**Task:**
Please output exactly the lines of the material from the first through the line containing "empty (clause (8));", and nothing more.

**Source material:**
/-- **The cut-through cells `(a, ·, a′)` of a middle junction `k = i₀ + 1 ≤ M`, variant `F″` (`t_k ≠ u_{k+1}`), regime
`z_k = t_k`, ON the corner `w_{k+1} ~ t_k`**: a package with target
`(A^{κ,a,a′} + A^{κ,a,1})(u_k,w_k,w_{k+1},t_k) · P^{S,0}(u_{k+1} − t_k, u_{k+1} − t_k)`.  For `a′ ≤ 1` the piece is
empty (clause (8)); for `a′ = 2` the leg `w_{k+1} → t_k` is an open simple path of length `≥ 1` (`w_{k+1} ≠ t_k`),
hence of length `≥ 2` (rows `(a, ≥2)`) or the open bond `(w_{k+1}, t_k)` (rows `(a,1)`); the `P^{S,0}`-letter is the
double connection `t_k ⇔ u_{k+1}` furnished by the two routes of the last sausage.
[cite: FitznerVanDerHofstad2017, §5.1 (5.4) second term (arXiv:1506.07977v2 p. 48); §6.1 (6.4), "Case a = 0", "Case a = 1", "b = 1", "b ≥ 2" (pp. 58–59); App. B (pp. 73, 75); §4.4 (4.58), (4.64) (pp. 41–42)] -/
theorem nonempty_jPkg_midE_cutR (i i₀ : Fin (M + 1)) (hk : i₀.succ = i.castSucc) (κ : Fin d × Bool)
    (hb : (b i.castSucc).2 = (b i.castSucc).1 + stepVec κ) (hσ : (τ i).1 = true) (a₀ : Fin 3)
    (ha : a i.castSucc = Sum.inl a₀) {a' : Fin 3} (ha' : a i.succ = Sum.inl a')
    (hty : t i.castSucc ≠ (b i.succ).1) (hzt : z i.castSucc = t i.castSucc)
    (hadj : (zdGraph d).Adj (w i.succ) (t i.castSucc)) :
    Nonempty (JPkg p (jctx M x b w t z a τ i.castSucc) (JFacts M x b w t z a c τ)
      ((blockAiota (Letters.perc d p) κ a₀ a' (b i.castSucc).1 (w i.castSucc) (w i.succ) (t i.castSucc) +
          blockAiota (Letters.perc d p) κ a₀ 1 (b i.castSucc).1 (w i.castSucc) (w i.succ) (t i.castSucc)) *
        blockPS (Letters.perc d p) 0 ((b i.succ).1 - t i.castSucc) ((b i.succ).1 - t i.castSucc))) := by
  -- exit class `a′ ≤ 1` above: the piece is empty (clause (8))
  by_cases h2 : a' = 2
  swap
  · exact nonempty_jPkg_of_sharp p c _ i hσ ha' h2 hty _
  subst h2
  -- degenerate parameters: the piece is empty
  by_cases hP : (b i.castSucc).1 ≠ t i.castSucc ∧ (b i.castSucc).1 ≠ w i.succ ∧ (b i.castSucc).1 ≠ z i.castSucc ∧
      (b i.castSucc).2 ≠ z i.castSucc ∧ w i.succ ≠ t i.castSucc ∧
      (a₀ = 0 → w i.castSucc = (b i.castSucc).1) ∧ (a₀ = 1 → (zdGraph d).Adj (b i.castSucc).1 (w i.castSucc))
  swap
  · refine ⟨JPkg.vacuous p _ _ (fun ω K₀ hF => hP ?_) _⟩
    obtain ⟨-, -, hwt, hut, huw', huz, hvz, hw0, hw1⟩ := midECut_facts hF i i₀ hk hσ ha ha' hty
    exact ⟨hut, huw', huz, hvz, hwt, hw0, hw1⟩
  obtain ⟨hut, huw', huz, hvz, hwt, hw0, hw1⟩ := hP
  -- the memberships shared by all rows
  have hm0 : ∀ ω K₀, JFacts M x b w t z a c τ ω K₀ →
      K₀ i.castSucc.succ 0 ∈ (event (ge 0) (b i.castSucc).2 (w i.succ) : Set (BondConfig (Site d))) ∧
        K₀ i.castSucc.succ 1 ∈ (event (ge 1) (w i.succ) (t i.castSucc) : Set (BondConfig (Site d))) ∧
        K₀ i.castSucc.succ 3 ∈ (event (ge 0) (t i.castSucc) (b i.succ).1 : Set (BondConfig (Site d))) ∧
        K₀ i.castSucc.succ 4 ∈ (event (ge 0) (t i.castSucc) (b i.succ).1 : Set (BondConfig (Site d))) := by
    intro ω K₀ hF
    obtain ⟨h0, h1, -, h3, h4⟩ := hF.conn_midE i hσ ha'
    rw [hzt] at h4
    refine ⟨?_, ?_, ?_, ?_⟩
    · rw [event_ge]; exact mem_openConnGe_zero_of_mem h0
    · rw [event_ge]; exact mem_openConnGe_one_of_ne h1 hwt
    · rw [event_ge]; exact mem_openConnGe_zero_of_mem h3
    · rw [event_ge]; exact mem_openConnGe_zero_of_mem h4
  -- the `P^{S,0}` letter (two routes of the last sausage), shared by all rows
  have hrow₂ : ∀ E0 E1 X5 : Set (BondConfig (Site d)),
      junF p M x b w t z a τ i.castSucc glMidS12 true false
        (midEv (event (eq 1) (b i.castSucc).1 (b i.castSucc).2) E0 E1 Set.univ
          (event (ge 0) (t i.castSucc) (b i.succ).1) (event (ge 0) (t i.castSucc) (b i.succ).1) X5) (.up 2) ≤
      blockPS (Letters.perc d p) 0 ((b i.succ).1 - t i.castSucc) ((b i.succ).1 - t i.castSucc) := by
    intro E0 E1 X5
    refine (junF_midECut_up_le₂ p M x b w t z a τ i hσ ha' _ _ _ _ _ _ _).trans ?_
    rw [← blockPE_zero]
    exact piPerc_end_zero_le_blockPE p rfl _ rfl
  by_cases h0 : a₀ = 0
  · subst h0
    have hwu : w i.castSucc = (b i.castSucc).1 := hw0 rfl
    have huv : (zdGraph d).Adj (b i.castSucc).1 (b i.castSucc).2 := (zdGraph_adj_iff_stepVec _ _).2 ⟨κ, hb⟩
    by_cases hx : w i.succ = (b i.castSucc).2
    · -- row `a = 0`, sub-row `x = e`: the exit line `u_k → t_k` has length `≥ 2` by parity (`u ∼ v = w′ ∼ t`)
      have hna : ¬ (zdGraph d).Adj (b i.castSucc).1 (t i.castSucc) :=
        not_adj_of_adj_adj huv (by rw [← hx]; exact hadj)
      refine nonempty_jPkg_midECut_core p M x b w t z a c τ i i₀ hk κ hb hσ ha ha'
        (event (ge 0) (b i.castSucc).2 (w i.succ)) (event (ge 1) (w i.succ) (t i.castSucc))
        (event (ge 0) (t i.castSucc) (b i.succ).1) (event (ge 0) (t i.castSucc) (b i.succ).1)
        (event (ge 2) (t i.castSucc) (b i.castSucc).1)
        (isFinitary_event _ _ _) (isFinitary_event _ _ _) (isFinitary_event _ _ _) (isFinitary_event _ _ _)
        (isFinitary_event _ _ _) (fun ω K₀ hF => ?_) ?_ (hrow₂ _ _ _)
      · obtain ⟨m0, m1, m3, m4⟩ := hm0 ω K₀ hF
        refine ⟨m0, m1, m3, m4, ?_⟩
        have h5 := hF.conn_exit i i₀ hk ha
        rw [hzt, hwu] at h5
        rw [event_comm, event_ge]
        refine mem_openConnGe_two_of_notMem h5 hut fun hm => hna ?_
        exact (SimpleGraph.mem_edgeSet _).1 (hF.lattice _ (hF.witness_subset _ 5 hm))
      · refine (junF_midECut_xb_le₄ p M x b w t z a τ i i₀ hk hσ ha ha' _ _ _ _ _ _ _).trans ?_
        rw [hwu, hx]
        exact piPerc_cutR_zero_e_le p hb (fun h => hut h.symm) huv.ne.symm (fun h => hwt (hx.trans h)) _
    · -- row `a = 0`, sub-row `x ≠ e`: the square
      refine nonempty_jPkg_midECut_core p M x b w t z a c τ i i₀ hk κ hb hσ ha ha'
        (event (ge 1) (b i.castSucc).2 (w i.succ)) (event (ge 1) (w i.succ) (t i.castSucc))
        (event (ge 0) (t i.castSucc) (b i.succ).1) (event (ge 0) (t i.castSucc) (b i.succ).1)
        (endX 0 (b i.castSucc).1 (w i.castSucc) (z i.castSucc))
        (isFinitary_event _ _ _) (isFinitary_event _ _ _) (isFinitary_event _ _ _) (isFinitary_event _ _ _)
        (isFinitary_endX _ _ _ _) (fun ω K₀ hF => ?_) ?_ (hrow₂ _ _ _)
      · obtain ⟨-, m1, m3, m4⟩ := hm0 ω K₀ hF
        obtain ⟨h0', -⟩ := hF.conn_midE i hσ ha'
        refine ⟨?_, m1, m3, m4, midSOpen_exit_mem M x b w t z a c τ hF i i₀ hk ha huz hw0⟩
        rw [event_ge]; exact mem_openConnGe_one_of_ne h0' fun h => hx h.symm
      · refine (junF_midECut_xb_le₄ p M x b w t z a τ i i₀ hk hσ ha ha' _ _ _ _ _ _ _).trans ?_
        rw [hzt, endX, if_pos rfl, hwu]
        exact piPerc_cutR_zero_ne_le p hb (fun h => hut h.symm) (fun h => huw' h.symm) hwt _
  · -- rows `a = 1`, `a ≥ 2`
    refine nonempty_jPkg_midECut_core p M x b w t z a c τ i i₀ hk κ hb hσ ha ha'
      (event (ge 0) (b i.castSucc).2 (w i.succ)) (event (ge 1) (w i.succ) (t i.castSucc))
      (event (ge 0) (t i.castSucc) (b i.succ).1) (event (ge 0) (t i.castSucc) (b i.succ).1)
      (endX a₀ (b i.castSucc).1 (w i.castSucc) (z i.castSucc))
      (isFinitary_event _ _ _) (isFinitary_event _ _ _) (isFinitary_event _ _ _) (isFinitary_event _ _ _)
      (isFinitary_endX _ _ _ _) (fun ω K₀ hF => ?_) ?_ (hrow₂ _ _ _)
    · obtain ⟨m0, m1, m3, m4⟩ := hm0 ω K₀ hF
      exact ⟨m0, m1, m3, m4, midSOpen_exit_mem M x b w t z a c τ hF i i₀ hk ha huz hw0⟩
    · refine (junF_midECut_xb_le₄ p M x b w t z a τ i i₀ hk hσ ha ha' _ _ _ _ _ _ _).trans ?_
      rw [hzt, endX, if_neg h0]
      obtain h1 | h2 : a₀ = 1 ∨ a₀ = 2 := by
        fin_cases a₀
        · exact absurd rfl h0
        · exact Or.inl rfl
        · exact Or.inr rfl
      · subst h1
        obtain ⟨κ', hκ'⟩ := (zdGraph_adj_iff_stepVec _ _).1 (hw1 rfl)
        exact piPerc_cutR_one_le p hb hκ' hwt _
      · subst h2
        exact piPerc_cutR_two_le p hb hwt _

**Answer box:**
/-- **The cut-through cells `(a, ·, a′)` of a middle junction `k = i₀ + 1 ≤ M`, variant `F″` (`t_k ≠ u_{k+1}`), regime
`z_k = t_k`, ON the corner `w_{k+1} ~ t_k`**: a package with target
`(A^{κ,a,a′} + A^{κ,a,1})(u_k,w_k,w_{k+1},t_k) · P^{S,0}(u_{k+1} − t_k, u_{k+1} − t_k)`.  For `a′ ≤ 1` the piece is
empty (clause (8)); for `a′ = 2` the leg `w_{k+1} → t_k` is an open simple path of length `≥ 1` (`w_{k+1} ≠ t_k`),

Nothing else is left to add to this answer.